• Extracted records:
::::::::

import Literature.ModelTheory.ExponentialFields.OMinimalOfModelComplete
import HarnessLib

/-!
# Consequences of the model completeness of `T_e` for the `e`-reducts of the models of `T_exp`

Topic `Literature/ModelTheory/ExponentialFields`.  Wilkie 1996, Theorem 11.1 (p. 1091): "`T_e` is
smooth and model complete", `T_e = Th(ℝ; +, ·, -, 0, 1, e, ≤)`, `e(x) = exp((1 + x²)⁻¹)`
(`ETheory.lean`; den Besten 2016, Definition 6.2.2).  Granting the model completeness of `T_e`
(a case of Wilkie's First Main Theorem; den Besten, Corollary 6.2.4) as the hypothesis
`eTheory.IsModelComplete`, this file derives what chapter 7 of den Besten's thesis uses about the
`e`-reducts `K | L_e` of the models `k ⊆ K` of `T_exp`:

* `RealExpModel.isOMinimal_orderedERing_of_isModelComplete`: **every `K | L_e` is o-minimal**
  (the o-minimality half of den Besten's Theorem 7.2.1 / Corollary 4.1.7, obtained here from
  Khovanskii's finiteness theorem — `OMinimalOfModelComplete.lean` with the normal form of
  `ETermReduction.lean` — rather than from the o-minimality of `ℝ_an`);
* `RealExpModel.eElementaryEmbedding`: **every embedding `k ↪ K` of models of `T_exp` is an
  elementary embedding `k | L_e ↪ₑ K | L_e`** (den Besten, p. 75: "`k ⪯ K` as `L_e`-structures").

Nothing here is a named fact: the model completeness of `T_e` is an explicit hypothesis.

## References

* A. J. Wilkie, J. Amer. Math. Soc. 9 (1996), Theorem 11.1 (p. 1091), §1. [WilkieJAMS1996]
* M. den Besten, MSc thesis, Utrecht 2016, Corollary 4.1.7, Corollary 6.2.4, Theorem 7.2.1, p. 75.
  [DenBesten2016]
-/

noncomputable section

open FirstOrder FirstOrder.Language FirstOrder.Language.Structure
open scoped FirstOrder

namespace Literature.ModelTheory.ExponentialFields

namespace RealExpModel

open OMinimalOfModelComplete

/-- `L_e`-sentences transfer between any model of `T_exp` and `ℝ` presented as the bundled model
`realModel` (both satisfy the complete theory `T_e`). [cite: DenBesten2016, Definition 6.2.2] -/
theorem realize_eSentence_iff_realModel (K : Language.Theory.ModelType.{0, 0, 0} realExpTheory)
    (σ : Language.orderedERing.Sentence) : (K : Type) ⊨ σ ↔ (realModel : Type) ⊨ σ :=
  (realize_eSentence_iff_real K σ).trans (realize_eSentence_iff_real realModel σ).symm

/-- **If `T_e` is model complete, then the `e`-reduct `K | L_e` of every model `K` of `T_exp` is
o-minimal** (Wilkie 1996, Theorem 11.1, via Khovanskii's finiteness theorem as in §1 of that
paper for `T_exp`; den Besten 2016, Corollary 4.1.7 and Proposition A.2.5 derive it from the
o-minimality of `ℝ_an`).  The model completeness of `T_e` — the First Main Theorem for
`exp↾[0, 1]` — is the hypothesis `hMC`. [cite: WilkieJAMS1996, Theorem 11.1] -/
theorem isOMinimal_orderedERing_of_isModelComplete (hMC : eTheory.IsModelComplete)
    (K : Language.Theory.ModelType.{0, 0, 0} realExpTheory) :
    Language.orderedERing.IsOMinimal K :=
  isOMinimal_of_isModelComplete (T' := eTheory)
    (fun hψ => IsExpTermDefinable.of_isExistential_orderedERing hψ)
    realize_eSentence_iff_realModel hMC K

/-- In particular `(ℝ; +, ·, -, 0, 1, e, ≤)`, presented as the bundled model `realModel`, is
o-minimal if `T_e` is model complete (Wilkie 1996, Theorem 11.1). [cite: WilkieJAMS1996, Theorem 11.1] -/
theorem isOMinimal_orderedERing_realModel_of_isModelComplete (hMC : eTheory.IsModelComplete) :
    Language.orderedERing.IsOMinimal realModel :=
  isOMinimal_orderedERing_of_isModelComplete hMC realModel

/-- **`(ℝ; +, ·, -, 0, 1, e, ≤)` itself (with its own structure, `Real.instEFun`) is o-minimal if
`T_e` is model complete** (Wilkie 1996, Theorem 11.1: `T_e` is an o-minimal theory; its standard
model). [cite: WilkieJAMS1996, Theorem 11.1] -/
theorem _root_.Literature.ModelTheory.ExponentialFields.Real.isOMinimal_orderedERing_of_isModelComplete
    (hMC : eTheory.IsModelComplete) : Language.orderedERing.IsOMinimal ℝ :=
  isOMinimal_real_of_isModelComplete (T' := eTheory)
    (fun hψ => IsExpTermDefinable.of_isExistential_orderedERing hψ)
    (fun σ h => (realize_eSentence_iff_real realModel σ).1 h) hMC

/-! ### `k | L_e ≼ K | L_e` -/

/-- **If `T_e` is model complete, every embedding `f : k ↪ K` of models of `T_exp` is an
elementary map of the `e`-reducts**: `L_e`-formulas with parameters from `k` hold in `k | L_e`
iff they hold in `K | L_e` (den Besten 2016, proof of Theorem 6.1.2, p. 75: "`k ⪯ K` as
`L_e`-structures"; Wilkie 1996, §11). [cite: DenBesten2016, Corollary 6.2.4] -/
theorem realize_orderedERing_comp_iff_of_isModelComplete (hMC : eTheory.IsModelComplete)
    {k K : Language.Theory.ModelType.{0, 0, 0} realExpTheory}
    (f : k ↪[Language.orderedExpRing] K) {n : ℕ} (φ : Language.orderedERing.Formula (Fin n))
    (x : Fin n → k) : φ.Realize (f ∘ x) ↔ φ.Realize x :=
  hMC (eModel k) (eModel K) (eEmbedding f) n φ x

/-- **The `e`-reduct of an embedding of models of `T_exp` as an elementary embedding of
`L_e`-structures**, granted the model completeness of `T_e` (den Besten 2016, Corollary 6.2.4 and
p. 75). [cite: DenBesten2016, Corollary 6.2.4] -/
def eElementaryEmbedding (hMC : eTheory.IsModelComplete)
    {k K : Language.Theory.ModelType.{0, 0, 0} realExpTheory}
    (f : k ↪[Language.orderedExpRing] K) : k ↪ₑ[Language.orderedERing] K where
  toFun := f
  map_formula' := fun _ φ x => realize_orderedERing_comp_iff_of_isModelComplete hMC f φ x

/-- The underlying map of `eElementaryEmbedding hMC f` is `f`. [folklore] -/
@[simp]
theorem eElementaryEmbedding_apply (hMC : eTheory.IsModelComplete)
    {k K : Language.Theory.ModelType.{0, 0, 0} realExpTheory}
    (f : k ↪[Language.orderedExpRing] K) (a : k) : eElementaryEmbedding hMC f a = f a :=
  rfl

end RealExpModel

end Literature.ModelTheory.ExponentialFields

::::::::

• WORK ITEM: Once you find the line with "## References" above, print it and every line after it up to and including the line with "theorem realize_eSentence_iff_realModel (K", exactly as written and nothing else.

• SOLUTION TO THIS PROBLEM:
## References

* A. J. Wilkie, J. Amer. Math. Soc. 9 (1996), Theorem 11.1 (p. 1091), §1. [WilkieJAMS1996]
* M. den Besten, MSc thesis, Utrecht 2016, Corollary 4.1.7, Corollary 6.2.4, Theorem 7.2.1, p. 75.
  [DenBesten2016]
-/

noncomputable section

open FirstOrder FirstOrder.Language FirstOrder.Language.Structure
open scoped FirstOrder

namespace Literature.ModelTheory.ExponentialFields

namespace RealExpModel

open OMinimalOfModelComplete

/-- `L_e`-sentences transfer between any model of `T_exp` and `ℝ` presented as the bundled model
`realModel` (both satisfy the complete theory `T_e`). [cite: DenBesten2016, Definition 6.2.2] -/
theorem realize_eSentence_iff_realModel (K : Language.Theory.ModelType.{0, 0, 0} realExpTheory)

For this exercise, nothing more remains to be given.